The configure stage is copied from the Linux kernel (in the "kconfig" directory), and saves your selections in the file ".config" at the top level. The "defconfig" target selects the maximum sane configuration (enabling all the commands and features that aren't unfinished, only intended as examples, debug code, etc) and is probably what you want. You can use "make menuconfig" to manually select specific commands to include, through an interactive menu (cursor up and down, enter to descend into a sub-menu, space to select an entry, ? to see an entry's help text, esc to exit). The menuconfig help text is the same as the command's --help output.
The "make" stage creates a toybox binary (which is stripped, look in generated/unstripped for the debug versions), and "install" adds a bunch of symlinks to toybox under the various command names. Toybox determines which command to run based on the filename, or you can use the "toybox" name in which case the first argument is the command to run (ala "toybox ls -l"). You can also build individual commands as standalone executables, ala "make sed cat ls".
The main() function is in main.c at the top level, along with setup plumbing and selecting which command to run this time. The function toybox_main() implements the "toybox" multiplexer command.
The individual command implementations are under "toys", and are grouped into categories (mostly based on which standard they come from, posix, lsb, android...) The "pending" directory contains unfinished commands, and the "examples" directory contains examples. Commands in those two directories are _not_ selected by defconfig. (These days pending directory is mostly third party submissions that have not yet undergone proper code review.)

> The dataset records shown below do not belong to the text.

import Literature.Analysis.Complex.StripFourierDecay
import Literature.Analysis.FunctionSpaces.GaussianSchwartz
import Mathlib.Analysis.Distribution.SchwartzSpace.Fourier
import HarnessLib

/-!
# The flat tube theorem by Fourier transform, I: decay of the Gaussian-windowed Fourier data

Analysis/Complex support file (everything proved; no definitions, no named facts). First part of
an elementary proof of the **Malgrange–Zerner "flat tube" theorem** in tempered form (H. Epstein,
*Some analytic properties of scattering amplitudes in quantum field theory*, Brandeis lectures 1965,
Ch. 1; used by Osterwalder–Schrader, Comm. Math. Phys. 42 (1975), p. 292, to continue the Schwinger
functions jointly in all time variables): a function of `k` real variables which, in each variable
separately, is the restriction of a function holomorphic in the strip `{|Im| < a}` extends to a
function holomorphic in the tube over the *convex hull* `{∑ⱼ |Im zⱼ| < a}` of the `k` flat tubes.

The setting (this file and its sequels `FlatTubeFourierSynthesis`, `FlatTubeFourier`). The datum is
a functional `T` on `k`-tuples of functions `ℝ → ℂ`, thought of as a distribution in `k` real
variables `s = (s₁, …, s_k)` with the Gaussian window `w(s) = e^{-bs²}` built into each slot, about
which we only ever use **slot representations**: for a slot `i` and a tuple `θ` of Schwartz
functions, `T(θ[i ↦ ϑ]) = ∫ g(s) e^{-bs²} ϑ(s) ds` for all Schwartz `ϑ`, with `g` holomorphic in the
strip `{|Im z| < a}` and `‖g(x+iy)‖ ≤ M e^{κ|x|}` on closed sub-strips (in the application to OS II,
`sⱼ = log` of the `j`-th time difference and `g(s) = ⟨v, e^{-e^{s}H} v'⟩ e^{s}` comes from the
holomorphic contraction semigroup; the bound `M` grows polynomially in the frequencies of the other
slots). The **Gaussian-windowed Fourier data** of `T` is the function
`Φ(p) = T(ψ_{p₁}, …, ψ_{p_k})`, `ψ_q(s) = e^{-bs²} e^{-2πiqs}`. This file proves:

* `exists_schwartzMap_gaussMod` — `ψ_q` is a Schwartz function;
* `apply_gaussMod_eq_fourier` — through the slot-`i` representation,
  `Φ(p) = 𝓕(g · e^{-2b·²})(pᵢ)`;
* `norm_apply_gaussMod_le_of_slot` — hence (`StripFourierDecay`)
  `‖Φ(p)‖ ≤ M e^{2bc²} (∫ e^{κ|x|-2bx²}) e^{-2πc|pᵢ|}` for every `c ∈ [0, a)`;
* `norm_apply_gaussMod_le` — **the decay in the sup norm**: if every slot has such a
  representation with `M ≤ C (1 + ‖p‖)ᴺ`, then `‖Φ(p)‖ ≤ C K (1 + ‖p‖)ᴺ e^{-2πc‖p‖}`,
  `‖p‖ = maxᵢ |pᵢ|` — the minimum over the slots of `e^{-2πc|pᵢ|}` is `e^{-2πc‖p‖_∞}`, and the
  `ℓ¹–ℓ^∞` duality is exactly why the Fourier–Laplace integral `∫ Φ(p) e^{2πi p·z} dp` will converge
  on the `ℓ¹`-tube `{∑|Im zⱼ| < a}`, the convex hull of the flat tubes (`FlatTubeFourier`).

## References

* H. Epstein, in: *Axiomatic Field Theory* (Brandeis 1965), Gordon and Breach 1966 (the
  Malgrange–Zerner theorem).
* K. Osterwalder, R. Schrader, *Axioms for Euclidean Green's functions II*, Comm. Math. Phys. 42
  (1975) 281–305, §V.1 p. 292. [OsterwalderSchraderCMP1975]

Everything here is elementary and tagged folklore.
-/

noncomputable section

open _root_.Complex Set MeasureTheory Filter Real SchwartzMap Literature.Analysis.FunctionSpaces
open scoped _root_.Topology FourierTransform

namespace Literature.Analysis.Complex

variable {k : ℕ} {a b c κ M : ℝ}

/-! ### The modulated Gaussians `ψ_q(s) = e^{-bs²} e^{-2πiqs}` -/

/-- The character `s ↦ e^{-2πisq}` has temperate growth (all derivatives have modulus
`(2π|q|)ⁿ`). [folklore] -/
theorem hasTemperateGrowth_cexp_neg_two_pi_mul_I (q : ℝ) :
    Function.HasTemperateGrowth fun s : ℝ => Complex.exp (↑(-2 * π * s * q) * I) := by
  set C : ℂ := ↑(-2 * π * q) * I with hC
  set E : ℝ → ℂ := fun s => Complex.exp (C * s) with hE
  have hfun : (fun s : ℝ => Complex.exp (↑(-2 * π * s * q) * I)) = E := by
    funext s; rw [hE, hC]; congr 1; push_cast; ring
  rw [hfun]
  have hd : ∀ s : ℝ, HasDerivAt E (C * E s) s := fun s => by
    have h := ((hasDerivAt_id (s : ℂ)).const_mul C).cexp.comp_ofReal
    simpa [hE, mul_comm] using h
  have hderiv : deriv E = fun s => C * E s := funext fun s => (hd s).deriv
  have hiter : ∀ n : ℕ, iteratedDeriv n E = fun s => C ^ n * E s := by
    intro n
    induction n with
    | zero => funext s; simp [iteratedDeriv_zero]
    | succ n ih =>
        rw [iteratedDeriv_succ, ih]
        funext s
        rw [deriv_const_mul _ (hd s).differentiableAt, hderiv]
        ring
  have hcd : ContDiff ℝ (⊤ : ℕ∞) E :=
    Complex.contDiff_exp.comp (contDiff_const.mul Complex.ofRealCLM.contDiff)
  refine ⟨hcd, fun n => ⟨0, ‖C‖ ^ n, fun s => ?_⟩⟩
  rw [norm_iteratedFDeriv_eq_norm_iteratedDeriv, hiter]
  simp only [norm_mul, norm_pow, pow_zero, mul_one]
  have : ‖E s‖ = 1 := by
    rw [hE, hC, Complex.norm_exp]
    simp
  rw [this, mul_one]

/-- **`ψ_q(s) = e^{-bs²} e^{-2πisq}` is a Schwartz function** (`b > 0`): the Gaussian Schwartz
function multiplied by a function of temperate growth. [folklore] -/
theorem exists_schwartzMap_gaussMod (hb : 0 < b) (q : ℝ) :
    ∃ φ : 𝓢(ℝ, ℂ), ∀ s : ℝ,
      φ s = Complex.exp (-(b : ℂ) * (s : ℂ) ^ 2) * Complex.exp (↑(-2 * π * s * q) * I) := by
  refine ⟨SchwartzMap.smulLeftCLM ℂ (fun s : ℝ => Complex.exp (↑(-2 * π * s * q) * I))
    (gaussianSchwartz ℝ b), fun s => ?_⟩
  rw [SchwartzMap.smulLeftCLM_apply_apply (hasTemperateGrowth_cexp_neg_two_pi_mul_I q),
    gaussianSchwartz_apply hb, smul_eq_mul, mul_comm, Complex.ofReal_exp]
  congr 2
  rw [Real.norm_eq_abs, sq_abs]
  push_cast
  ring

/-- Pointwise form of the window times a modulated Gaussian:
`e^{-bs²} ψ_q(s) = e^{-2πisq} e^{-2bs²}`. [folklore] -/
theorem gaussian_mul_gaussMod (b q s : ℝ) :
    Complex.exp (-(b : ℂ) * (s : ℂ) ^ 2) *
        (Complex.exp (-(b : ℂ) * (s : ℂ) ^ 2) * Complex.exp (↑(-2 * π * s * q) * I)) =
      Complex.exp (↑(-2 * π * s * q) * I) * Complex.exp (-((2 * b : ℝ) : ℂ) * (s : ℂ) ^ 2) := by
  rw [← mul_assoc, ← Complex.exp_add, mul_comm]
  congr 2
  push_cast
  ring

/-! ### The windowed Fourier data through a slot representation -/

/-- **Slot formula for the Gaussian-windowed Fourier data.** If slot `i` of `T` at the tuple
`(ψ_{p_j})_j` is represented by `g` — `T(ψ_p[i ↦ ϑ]) = ∫ g(s) e^{-bs²} ϑ(s) ds` for all Schwartz
`ϑ` — then `Φ(p) = T(ψ_{p_1}, …, ψ_{p_k}) = 𝓕(g · e^{-2b·²})(pᵢ)`. [folklore] -/
theorem apply_gaussMod_eq_fourier (hb : 0 < b) {T : (Fin k → ℝ → ℂ) → ℂ} {p : Fin k → ℝ}
    {i : Fin k} {g : ℂ → ℂ}
    (hrep : ∀ ϑ : 𝓢(ℝ, ℂ), T (Function.update
        (fun j (s : ℝ) => Complex.exp (-(b : ℂ) * (s : ℂ) ^ 2) * Complex.exp (↑(-2 * π * s * p j) * I))
        i ϑ) = ∫ s : ℝ, g s * Complex.exp (-(b : ℂ) * (s : ℂ) ^ 2) * ϑ s) :
    T (fun j (s : ℝ) => Complex.exp (-(b : ℂ) * (s : ℂ) ^ 2) * Complex.exp (↑(-2 * π * s * p j) * I)) =
      𝓕 (fun s : ℝ => g s * Complex.exp (-((2 * b : ℝ) : ℂ) * (s : ℂ) ^ 2)) (p i) := by
  obtain ⟨φ, hφ⟩ := exists_schwartzMap_gaussMod hb (p i)
  have hupd : Function.update
      (fun j (s : ℝ) => Complex.exp (-(b : ℂ) * (s : ℂ) ^ 2) * Complex.exp (↑(-2 * π * s * p j) * I))
      i (φ : ℝ → ℂ) =
      fun j (s : ℝ) => Complex.exp (-(b : ℂ) * (s : ℂ) ^ 2) * Complex.exp (↑(-2 * π * s * p j) * I) := by
    have : (φ : ℝ → ℂ) = fun s : ℝ =>
        Complex.exp (-(b : ℂ) * (s : ℂ) ^ 2) * Complex.exp (↑(-2 * π * s * p i) * I) := funext hφ
    rw [this]
    exact Function.update_eq_self i _
  rw [← hupd, hrep φ, Real.fourier_real_eq_integral_exp_smul]
  refine integral_congr_ae (Eventually.of_forall fun s => ?_)
  simp only [hφ, smul_eq_mul]
  rw [mul_assoc, gaussian_mul_gaussMod]
  ring

/-- **Decay of the windowed Fourier data in one frequency.** If slot `i` of `T` at `(ψ_{p_j})_j`
is represented by `g` holomorphic in `{|Im z| < a}` with `‖g(x+iy)‖ ≤ M e^{κ|x|}` for `|y| ≤ c`
(`0 ≤ c < a`), then `‖Φ(p)‖ ≤ M e^{2bc²} (∫ e^{κ|x| - 2bx²} dx) e^{-2πc|pᵢ|}`
(`norm_fourier_mul_gaussian_le_of_strip`). [folklore] -/
theorem norm_apply_gaussMod_le_of_slot (hb : 0 < b) (hc : 0 ≤ c) (hca : c < a)
    {T : (Fin k → ℝ → ℂ) → ℂ} {p : Fin k → ℝ} {i : Fin k} {g : ℂ → ℂ}
    (hg : DifferentiableOn ℂ g {z : ℂ | |z.im| < a})
    (hM : ∀ z : ℂ, |z.im| ≤ c → ‖g z‖ ≤ M * Real.exp (κ * |z.re|))
    (hrep : ∀ ϑ : 𝓢(ℝ, ℂ), T (Function.update
        (fun j (s : ℝ) => Complex.exp (-(b : ℂ) * (s : ℂ) ^ 2) * Complex.exp (↑(-2 * π * s * p j) * I))
        i ϑ) = ∫ s : ℝ, g s * Complex.exp (-(b : ℂ) * (s : ℂ) ^ 2) * ϑ s) :
    ‖T (fun j (s : ℝ) => Complex.exp (-(b : ℂ) * (s : ℂ) ^ 2) * Complex.exp (↑(-2 * π * s * p j) * I))‖ ≤
      M * Real.exp (2 * b * c ^ 2) * (∫ x : ℝ, Real.exp (κ * |x| - 2 * b * x ^ 2)) *
        Real.exp (-(2 * π * c * |p i|)) := by
  rw [apply_gaussMod_eq_fourier hb hrep]
  have h := norm_fourier_mul_gaussian_le_of_strip hg hc hca (by positivity : 0 < 2 * b) hM (p i)
  simpa using h

/-! ### Decay in the sup norm of the frequencies -/

/-- For a nonempty index type, some coordinate realises the sup norm: `‖p‖ = |p i|`. [folklore] -/
theorem exists_norm_eq_abs_apply [Nonempty (Fin k)] (p : Fin k → ℝ) : ∃ i : Fin k, ‖p‖ = |p i| := by
  obtain ⟨i, -, hi⟩ := Finset.exists_max_image Finset.univ (fun j => |p j|) Finset.univ_nonempty
  refine ⟨i, le_antisymm ?_ ?_⟩
  · exact (pi_norm_le_iff_of_nonneg (abs_nonneg _)).2 fun j => by
      simpa [Real.norm_eq_abs] using hi j (Finset.mem_univ j)
  · simpa [Real.norm_eq_abs] using norm_le_pi_norm p i

/-- **Decay of the Gaussian-windowed Fourier data** (the heart of the Fourier proof of the flat tube
theorem). Suppose that at the tuple `(ψ_{p_j})_j` *every* slot `i` of `T` is represented by a
function `gᵢ` holomorphic in `{|Im z| < a}` with `‖gᵢ(x+iy)‖ ≤ C (1 + ‖p‖)ᴺ e^{κ|x|}` for `|y| ≤ c`
(`0 ≤ c < a`). Then

  `‖Φ(p)‖ ≤ C e^{2bc²} (∫ e^{κ|x| - 2bx²} dx) (1 + ‖p‖)ᴺ e^{-2πc‖p‖}`,

`‖p‖ = maxᵢ |pᵢ|`: each slot gives the factor `e^{-2πc|pᵢ|}`, and the best slot gives
`e^{-2πc maxᵢ|pᵢ|}`. (For `k = 0` there is no slot and nothing is claimed: the hypothesis
`Nonempty (Fin k)`.) [folklore] -/
theorem norm_apply_gaussMod_le [Nonempty (Fin k)] (hb : 0 < b) (hc : 0 ≤ c) (hca : c < a)
    {T : (Fin k → ℝ → ℂ) → ℂ} {C : ℝ} {N : ℕ} {p : Fin k → ℝ}
    (hslot : ∀ i : Fin k, ∃ g : ℂ → ℂ, DifferentiableOn ℂ g {z : ℂ | |z.im| < a} ∧
      (∀ z : ℂ, |z.im| ≤ c → ‖g z‖ ≤ C * (1 + ‖p‖) ^ N * Real.exp (κ * |z.re|)) ∧
      ∀ ϑ : 𝓢(ℝ, ℂ), T (Function.update
        (fun j (s : ℝ) => Complex.exp (-(b : ℂ) * (s : ℂ) ^ 2) * Complex.exp (↑(-2 * π * s * p j) * I))
        i ϑ) = ∫ s : ℝ, g s * Complex.exp (-(b : ℂ) * (s : ℂ) ^ 2) * ϑ s) :
    ‖T (fun j (s : ℝ) => Complex.exp (-(b : ℂ) * (s : ℂ) ^ 2) * Complex.exp (↑(-2 * π * s * p j) * I))‖ ≤
      C * Real.exp (2 * b * c ^ 2) * (∫ x : ℝ, Real.exp (κ * |x| - 2 * b * x ^ 2)) *
        (1 + ‖p‖) ^ N * Real.exp (-(2 * π * c * ‖p‖)) := by
  obtain ⟨i, hi⟩ := exists_norm_eq_abs_apply p
  obtain ⟨g, hg, hM, hrep⟩ := hslot i
  have h := norm_apply_gaussMod_le_of_slot hb hc hca hg hM hrep
  rw [← hi] at h
  convert h using 1
  ring

/-! ### Continuity of the windowed Fourier data

The data `Φ(p) = T(ψ_{p_1}, …, ψ_{p_k})` is continuous as soon as every slot is represented, at
every tuple of modulated Gaussians, by a function bounded by `C (1 + ‖p‖)ᴺ e^{κ|x|}` on the real
line: changing one frequency `pᵢ ↦ t` changes `Φ` by `∫ gᵢ(s) e^{-2bs²} (e^{-2πist} − e^{-2πispᵢ}) ds`,
of size `≤ 2π |t − pᵢ| C(1 + ‖p‖)ᴺ ∫ |s| e^{κ|s|-2bs²}`, and a general change of `p` is a chain of `k`
such one-frequency changes. -/

/-- **Coordinatewise Lipschitz functions on `ℝᵏ` are continuous**: if on every ball `‖p‖ ≤ R`,
changing one coordinate to a value `t` with `|t| ≤ R` changes `Φ` by at most `L_R |t − pᵢ|`, then `Φ`
is continuous (telescoping over the coordinates). [folklore] -/
theorem continuous_of_update_lipschitz {E : Type*} [SeminormedAddCommGroup E] {Φ : (Fin k → ℝ) → E}
    (h : ∀ R : ℝ, ∃ L : ℝ, ∀ p : Fin k → ℝ, ‖p‖ ≤ R → ∀ (i : Fin k) (t : ℝ), |t| ≤ R →
      ‖Φ (Function.update p i t) - Φ p‖ ≤ L * |t - p i|) :
    Continuous Φ := by
  refine continuous_iff_continuousAt.2 fun p₀ => ?_
  obtain ⟨L₀, hL₀⟩ := h (‖p₀‖ + 1)
  -- we may take the Lipschitz constant nonnegative
  set L : ℝ := max L₀ 0 with hLdef
  have hL0 : 0 ≤ L := le_max_right _ _
  have hL : ∀ p : Fin k → ℝ, ‖p‖ ≤ ‖p₀‖ + 1 → ∀ (i : Fin k) (t : ℝ), |t| ≤ ‖p₀‖ + 1 →
      ‖Φ (Function.update p i t) - Φ p‖ ≤ L * |t - p i| := fun p hp i t ht =>
    (hL₀ p hp i t ht).trans (mul_le_mul_of_nonneg_right (le_max_left _ _) (abs_nonneg _))
  rw [ContinuousAt, tendsto_iff_norm_sub_tendsto_zero]
  -- the chain `m n`: first `n` coordinates from `p`, the rest from `p₀`
  have key : ∀ p : Fin k → ℝ, ‖p - p₀‖ ≤ 1 → ‖Φ p - Φ p₀‖ ≤ (k * L) * ‖p - p₀‖ := by
    intro p hp
    set m : ℕ → (Fin k → ℝ) := fun n j => if (j : ℕ) < n then p j else p₀ j with hm
    have hm0 : m 0 = p₀ := by funext j; simp [hm]
    have hmk : m k = p := by funext j; simp [hm, j.isLt]
    have hpR : ‖p‖ ≤ ‖p₀‖ + 1 := by
      calc ‖p‖ = ‖p₀ + (p - p₀)‖ := by rw [add_sub_cancel]
        _ ≤ ‖p₀‖ + ‖p - p₀‖ := norm_add_le _ _
        _ ≤ ‖p₀‖ + 1 := by linarith
    have hmR : ∀ n, ‖m n‖ ≤ ‖p₀‖ + 1 := by
      intro n
      refine (pi_norm_le_iff_of_nonneg (by positivity)).2 fun j => ?_
      simp only [hm]
      split_ifs
      · exact (norm_le_pi_norm p j).trans hpR
      · exact (norm_le_pi_norm p₀ j).trans (by linarith)
    have hstep : ∀ n, n < k → ‖Φ (m (n + 1)) - Φ (m n)‖ ≤ L * ‖p - p₀‖ := by
      intro n hn
      set i : Fin k := ⟨n, hn⟩ with hi
      have hupd : m (n + 1) = Function.update (m n) i (p i) := by
        funext j
        by_cases hj : j = i
        · subst hj
          simp [hm, hi]
        · rw [Function.update_of_ne hj]
          have hjn : (j : ℕ) ≠ n := fun h' => hj (Fin.ext h')
          simp only [hm]
          have : ((j : ℕ) < n + 1) ↔ ((j : ℕ) < n) := by omega
          simp [this]
      have hmi : m n i = p₀ i := by simp [hm, hi]
      have hpi : |p i| ≤ ‖p₀‖ + 1 := by
        simpa [Real.norm_eq_abs] using (norm_le_pi_norm p i).trans hpR
      calc ‖Φ (m (n + 1)) - Φ (m n)‖ = ‖Φ (Function.update (m n) i (p i)) - Φ (m n)‖ := by rw [hupd]
        _ ≤ L * |p i - m n i| := hL (m n) (hmR n) i (p i) hpi
        _ = L * |p i - p₀ i| := by rw [hmi]
        _ ≤ L * ‖p - p₀‖ := by
            gcongr
            simpa [Real.norm_eq_abs] using norm_le_pi_norm (p - p₀) i
    calc ‖Φ p - Φ p₀‖ = ‖∑ n ∈ Finset.range k, (Φ (m (n + 1)) - Φ (m n))‖ := by
          rw [Finset.sum_range_sub (fun n => Φ (m n)), hm0, hmk]
      _ ≤ ∑ n ∈ Finset.range k, ‖Φ (m (n + 1)) - Φ (m n)‖ := norm_sum_le _ _
      _ ≤ ∑ n ∈ Finset.range k, L * ‖p - p₀‖ :=
          Finset.sum_le_sum fun n hn => hstep n (Finset.mem_range.1 hn)
      _ = (k * L) * ‖p - p₀‖ := by rw [Finset.sum_const, Finset.card_range]; simp; ring
  -- squeeze
  have hlim : Tendsto (fun p : Fin k → ℝ => (k * L) * ‖p - p₀‖) (𝓝 p₀) (𝓝 0) := by
    have h1 : Tendsto (fun p : Fin k → ℝ => p - p₀) (𝓝 p₀) (𝓝 0) := by
      simpa using (tendsto_id (x := 𝓝 p₀)).sub (tendsto_const_nhds (x := p₀))
    simpa using (tendsto_norm_zero.comp h1).const_mul (k * L)
  refine squeeze_zero_norm' ?_ hlim
  filter_upwards [Metric.closedBall_mem_nhds p₀ one_pos] with p hp
  rw [norm_norm]
  exact key p (by simpa [dist_eq_norm] using hp)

Common infrastructure shared between commands is under "lib". Most commands call lib/args.c to parse their command line arguments before calling the command's own main() function, which uses the option string in the command's NEWTOY() macro. This is similar to the libc function getopt(), but more powerful, and is documented at the top of lib/args.c.
Most of the actual build/install infrastructure is shell scripts under "scripts". These populate the "generated" directory with headers created from other files, which are described in the code walkthrough. All the build's temporary files live under generated, including the .o files built from the .c files (in generated/obj). The "make clean" target deletes that directory. ("make distclean" also deletes your .config and deletes the kconfig binaries that process .config.)
Each command's file contains all the information for that command, so adding a command to toybox means adding a single file under "toys". Usually you start a new command by copying an existing command file to a new filename (toys/examples/hello.c, toys/examples/skeleton.c, toys/posix/cat.c, and toys/posix/true.c have all been used for this purpose) and then replacing all instances of its old name with the new name (which should match the new filename), and modifying the help text, argument string, and what the code does. You might have to "make distclean" before you new command shows up in defconfig or menuconfig.
The toybox test suite lives in the "tests" directory. From the top level you can "make tests" to test everything, or "make test_sed" test a single command's standalone version (which should behave identically) but that's why we test.